[Stored dataset items]
=======
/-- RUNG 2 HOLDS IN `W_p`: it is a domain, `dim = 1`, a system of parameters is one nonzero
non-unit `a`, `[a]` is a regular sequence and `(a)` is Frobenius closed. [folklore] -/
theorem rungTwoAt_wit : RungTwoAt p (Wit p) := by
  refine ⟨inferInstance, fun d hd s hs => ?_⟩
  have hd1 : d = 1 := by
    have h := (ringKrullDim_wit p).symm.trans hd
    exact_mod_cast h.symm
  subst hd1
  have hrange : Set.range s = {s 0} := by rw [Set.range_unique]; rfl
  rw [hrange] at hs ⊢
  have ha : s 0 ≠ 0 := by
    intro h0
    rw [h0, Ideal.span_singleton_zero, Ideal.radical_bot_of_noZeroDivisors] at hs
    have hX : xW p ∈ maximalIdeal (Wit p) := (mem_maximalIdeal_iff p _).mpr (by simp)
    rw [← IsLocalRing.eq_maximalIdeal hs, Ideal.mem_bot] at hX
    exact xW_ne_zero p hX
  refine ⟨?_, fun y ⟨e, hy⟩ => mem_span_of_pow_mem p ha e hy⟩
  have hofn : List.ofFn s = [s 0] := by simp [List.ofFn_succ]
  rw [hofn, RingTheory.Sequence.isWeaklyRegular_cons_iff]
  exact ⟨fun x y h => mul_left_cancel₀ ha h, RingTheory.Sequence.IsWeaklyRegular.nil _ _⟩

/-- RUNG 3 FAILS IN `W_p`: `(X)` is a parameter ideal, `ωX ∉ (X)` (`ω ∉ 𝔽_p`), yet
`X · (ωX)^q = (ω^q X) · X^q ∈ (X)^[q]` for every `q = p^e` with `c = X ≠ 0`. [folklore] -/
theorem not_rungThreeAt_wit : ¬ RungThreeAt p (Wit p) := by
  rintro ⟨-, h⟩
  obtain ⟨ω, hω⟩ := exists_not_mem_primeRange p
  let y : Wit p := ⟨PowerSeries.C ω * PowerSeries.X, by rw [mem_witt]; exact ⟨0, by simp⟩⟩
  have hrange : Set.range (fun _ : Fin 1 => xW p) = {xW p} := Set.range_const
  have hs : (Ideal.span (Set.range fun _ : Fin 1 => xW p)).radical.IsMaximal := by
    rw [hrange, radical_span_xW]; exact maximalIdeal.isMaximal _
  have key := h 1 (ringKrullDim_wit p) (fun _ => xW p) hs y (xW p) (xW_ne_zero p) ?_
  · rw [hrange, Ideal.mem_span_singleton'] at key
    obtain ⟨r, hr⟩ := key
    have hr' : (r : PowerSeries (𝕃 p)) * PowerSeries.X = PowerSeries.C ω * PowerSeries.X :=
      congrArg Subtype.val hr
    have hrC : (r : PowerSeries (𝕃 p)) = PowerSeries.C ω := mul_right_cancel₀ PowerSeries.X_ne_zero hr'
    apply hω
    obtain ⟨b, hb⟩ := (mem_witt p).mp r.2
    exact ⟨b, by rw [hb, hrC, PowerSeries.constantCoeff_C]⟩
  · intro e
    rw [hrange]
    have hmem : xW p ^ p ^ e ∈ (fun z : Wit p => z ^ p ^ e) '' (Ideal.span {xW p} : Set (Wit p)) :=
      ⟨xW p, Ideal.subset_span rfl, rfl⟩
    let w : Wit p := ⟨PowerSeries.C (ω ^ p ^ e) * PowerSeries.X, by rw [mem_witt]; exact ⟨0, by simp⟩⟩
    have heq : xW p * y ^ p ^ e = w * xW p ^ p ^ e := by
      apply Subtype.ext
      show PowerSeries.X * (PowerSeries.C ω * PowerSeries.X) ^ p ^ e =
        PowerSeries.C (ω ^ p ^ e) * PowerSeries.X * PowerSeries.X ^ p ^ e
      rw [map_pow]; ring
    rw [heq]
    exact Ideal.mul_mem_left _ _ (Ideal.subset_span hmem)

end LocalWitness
=======
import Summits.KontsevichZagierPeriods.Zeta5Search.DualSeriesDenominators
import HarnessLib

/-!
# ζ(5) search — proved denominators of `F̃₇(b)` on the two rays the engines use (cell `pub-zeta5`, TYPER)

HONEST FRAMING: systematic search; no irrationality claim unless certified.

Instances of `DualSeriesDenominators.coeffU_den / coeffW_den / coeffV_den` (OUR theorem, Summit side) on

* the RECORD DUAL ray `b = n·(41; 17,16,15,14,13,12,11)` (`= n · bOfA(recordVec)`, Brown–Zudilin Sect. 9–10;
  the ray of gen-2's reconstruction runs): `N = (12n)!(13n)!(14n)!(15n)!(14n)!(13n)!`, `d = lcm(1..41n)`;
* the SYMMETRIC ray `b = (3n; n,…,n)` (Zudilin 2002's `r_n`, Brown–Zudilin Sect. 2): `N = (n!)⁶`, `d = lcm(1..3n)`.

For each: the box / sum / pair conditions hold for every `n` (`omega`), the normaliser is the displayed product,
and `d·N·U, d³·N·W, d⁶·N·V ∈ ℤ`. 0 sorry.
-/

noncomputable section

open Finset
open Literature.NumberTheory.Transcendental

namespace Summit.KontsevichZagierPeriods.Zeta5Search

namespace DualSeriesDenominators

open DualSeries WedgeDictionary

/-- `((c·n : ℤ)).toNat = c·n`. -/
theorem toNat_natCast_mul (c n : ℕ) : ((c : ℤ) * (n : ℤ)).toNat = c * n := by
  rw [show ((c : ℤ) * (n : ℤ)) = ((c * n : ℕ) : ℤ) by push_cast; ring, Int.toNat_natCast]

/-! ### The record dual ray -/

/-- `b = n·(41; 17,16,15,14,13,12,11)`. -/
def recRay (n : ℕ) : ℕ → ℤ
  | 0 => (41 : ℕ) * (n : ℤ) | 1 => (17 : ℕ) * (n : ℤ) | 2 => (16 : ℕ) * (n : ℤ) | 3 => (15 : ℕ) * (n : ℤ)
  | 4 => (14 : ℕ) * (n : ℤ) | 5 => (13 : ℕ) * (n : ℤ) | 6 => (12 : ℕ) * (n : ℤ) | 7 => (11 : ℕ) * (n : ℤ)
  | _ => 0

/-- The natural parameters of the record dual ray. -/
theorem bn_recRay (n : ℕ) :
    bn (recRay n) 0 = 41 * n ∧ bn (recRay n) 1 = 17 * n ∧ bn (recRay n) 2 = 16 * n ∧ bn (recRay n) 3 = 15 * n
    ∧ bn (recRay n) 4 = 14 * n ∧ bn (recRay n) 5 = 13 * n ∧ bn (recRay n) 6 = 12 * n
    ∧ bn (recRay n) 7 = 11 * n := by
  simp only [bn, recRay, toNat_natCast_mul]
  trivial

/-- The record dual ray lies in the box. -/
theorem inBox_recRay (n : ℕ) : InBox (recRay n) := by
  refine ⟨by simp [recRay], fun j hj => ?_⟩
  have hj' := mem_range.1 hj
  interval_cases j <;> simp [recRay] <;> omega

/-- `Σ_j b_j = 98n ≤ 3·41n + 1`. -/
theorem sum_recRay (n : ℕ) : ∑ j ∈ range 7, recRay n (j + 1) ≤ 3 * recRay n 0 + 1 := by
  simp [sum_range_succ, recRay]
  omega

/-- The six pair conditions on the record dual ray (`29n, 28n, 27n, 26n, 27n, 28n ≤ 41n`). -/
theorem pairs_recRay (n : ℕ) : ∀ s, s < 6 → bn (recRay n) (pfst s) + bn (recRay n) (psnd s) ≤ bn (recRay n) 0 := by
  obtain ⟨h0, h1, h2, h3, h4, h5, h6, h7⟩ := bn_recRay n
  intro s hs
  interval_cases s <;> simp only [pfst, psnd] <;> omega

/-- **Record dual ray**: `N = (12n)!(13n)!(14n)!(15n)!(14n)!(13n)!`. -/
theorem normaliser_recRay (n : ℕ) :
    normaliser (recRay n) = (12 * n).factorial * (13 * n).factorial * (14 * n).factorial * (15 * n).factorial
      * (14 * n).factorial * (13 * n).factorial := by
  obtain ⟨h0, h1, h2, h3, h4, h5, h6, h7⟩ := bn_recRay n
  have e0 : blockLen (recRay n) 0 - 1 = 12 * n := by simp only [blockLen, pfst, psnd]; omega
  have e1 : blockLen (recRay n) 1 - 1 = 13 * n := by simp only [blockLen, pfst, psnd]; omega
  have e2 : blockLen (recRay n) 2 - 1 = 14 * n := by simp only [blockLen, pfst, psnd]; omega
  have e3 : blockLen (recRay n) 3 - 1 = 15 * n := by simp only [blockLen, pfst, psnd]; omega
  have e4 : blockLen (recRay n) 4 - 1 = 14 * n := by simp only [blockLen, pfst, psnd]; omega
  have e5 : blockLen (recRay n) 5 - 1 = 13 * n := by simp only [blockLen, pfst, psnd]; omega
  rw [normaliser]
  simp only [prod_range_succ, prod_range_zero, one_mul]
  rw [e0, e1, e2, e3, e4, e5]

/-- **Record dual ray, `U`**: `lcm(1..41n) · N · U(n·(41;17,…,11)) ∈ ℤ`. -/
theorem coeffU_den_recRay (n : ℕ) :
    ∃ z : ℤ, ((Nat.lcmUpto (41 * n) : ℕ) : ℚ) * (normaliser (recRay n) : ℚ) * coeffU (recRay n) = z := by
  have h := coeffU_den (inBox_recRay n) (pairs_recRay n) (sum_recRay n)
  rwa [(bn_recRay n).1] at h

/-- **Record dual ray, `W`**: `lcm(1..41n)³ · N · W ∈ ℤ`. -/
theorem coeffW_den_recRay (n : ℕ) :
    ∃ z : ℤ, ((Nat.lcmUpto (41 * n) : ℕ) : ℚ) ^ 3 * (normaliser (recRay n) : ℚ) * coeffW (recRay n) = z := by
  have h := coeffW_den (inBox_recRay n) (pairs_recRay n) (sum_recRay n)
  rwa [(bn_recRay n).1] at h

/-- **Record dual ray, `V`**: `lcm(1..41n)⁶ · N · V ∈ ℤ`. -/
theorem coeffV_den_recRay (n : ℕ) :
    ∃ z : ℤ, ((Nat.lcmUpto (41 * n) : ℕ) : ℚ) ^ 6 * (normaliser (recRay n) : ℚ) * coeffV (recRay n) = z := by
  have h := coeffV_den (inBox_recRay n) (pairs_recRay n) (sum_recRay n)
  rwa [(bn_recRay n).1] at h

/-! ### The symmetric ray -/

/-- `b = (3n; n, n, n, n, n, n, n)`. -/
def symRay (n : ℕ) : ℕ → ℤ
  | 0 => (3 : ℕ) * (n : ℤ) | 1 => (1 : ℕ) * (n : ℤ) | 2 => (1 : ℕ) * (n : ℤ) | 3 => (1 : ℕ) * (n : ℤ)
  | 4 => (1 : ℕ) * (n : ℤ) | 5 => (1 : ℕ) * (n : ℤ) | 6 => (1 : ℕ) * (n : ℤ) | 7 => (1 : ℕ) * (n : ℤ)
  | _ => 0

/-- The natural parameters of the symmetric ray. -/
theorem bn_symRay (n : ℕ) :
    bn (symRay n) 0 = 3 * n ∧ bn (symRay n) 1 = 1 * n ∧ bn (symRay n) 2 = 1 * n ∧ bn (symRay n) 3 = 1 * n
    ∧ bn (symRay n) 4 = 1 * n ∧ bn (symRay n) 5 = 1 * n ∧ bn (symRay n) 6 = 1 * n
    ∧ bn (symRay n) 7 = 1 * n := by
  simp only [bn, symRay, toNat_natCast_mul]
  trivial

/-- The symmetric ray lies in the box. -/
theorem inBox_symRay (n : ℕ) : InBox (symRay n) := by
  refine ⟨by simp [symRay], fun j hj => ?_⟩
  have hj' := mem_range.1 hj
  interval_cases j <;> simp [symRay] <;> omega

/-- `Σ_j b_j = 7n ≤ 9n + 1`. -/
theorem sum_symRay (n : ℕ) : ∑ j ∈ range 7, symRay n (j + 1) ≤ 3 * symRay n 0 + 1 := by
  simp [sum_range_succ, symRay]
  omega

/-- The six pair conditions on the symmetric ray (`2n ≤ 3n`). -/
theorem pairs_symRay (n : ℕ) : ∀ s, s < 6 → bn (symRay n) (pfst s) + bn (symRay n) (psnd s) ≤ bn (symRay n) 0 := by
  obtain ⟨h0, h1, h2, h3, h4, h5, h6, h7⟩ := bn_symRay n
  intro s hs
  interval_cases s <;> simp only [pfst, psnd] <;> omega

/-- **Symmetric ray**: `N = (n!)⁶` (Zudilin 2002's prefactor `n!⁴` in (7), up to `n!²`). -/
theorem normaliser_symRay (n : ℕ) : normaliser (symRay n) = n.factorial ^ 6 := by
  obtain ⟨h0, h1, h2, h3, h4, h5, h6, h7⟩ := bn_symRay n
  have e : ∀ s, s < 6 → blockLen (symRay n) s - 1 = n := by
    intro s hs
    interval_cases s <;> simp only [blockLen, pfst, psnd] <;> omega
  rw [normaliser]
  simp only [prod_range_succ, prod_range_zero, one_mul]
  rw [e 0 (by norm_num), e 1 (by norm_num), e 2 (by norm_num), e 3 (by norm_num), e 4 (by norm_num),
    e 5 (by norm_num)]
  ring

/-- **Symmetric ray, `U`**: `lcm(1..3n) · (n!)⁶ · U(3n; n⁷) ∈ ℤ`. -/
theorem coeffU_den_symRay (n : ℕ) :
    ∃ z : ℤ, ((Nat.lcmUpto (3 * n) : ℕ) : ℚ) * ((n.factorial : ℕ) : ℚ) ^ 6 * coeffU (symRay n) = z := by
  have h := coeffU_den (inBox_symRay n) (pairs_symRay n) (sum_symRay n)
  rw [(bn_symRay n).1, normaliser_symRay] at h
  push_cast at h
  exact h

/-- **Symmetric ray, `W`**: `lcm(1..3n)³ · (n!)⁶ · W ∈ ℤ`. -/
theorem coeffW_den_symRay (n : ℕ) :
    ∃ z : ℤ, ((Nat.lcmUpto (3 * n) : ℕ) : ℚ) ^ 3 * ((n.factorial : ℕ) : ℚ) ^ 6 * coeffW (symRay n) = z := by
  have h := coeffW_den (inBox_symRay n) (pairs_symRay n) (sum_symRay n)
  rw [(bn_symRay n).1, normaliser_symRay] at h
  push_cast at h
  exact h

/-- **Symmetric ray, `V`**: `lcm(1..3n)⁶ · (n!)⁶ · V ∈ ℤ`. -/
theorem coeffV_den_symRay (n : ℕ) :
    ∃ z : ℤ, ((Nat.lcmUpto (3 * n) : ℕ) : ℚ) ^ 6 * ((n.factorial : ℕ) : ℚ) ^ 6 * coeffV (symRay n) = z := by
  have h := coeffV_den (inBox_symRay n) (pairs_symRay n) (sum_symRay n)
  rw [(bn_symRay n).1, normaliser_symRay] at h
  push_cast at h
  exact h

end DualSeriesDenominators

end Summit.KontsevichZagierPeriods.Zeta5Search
=======
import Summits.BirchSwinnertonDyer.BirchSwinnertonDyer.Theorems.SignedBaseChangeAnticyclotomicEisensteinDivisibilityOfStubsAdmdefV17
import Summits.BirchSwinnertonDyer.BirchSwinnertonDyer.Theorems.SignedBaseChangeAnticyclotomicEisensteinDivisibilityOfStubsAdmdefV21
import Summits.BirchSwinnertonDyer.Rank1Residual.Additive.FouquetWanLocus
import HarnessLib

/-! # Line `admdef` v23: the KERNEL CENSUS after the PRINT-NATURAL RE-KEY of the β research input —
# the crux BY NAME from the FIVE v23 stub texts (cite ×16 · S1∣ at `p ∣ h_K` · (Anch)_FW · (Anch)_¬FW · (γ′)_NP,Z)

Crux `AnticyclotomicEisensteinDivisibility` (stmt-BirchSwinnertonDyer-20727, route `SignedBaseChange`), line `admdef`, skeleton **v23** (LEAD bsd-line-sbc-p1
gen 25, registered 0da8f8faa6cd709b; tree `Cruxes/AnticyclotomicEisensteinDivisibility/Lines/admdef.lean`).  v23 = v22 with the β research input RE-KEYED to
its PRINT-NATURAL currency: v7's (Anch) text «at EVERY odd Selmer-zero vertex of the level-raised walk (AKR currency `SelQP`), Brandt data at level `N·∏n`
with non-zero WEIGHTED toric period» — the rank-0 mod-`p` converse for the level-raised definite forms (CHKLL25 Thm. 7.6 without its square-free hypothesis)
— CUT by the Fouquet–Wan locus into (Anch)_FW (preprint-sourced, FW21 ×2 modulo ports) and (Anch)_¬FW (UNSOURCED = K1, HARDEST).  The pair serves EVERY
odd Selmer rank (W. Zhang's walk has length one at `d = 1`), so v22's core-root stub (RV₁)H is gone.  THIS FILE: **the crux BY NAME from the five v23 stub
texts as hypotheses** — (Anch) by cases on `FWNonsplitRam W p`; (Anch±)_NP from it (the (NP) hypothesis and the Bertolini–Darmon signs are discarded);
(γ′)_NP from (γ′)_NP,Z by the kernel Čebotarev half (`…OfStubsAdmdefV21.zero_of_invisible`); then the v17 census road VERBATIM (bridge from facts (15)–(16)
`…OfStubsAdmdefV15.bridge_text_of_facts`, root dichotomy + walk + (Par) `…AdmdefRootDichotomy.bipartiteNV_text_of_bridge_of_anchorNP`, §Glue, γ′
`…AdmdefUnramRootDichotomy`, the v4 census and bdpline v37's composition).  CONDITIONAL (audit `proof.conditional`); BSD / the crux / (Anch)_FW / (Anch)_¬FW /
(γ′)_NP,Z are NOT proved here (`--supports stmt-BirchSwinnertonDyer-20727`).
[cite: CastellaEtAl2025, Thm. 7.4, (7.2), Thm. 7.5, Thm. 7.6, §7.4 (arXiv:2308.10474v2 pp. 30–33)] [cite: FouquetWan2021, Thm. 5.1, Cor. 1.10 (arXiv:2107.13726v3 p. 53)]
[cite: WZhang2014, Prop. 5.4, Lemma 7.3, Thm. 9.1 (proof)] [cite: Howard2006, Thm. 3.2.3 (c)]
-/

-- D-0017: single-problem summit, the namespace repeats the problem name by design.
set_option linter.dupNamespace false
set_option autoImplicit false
=======
INSTRUCTIONS TO FOLLOW: Using the data above, print exactly the lines from the line that contains "have h := coeffV_den (inBox_symRay" through the line that contains "end Summit.KontsevichZagierPeriods.Zeta5Search", with both included.

EXERCISE RESPONSE:
  have h := coeffV_den (inBox_symRay n) (pairs_symRay n) (sum_symRay n)
  rw [(bn_symRay n).1, normaliser_symRay] at h
  push_cast at h
  exact h

end DualSeriesDenominators

end Summit.KontsevichZagierPeriods.Zeta5Search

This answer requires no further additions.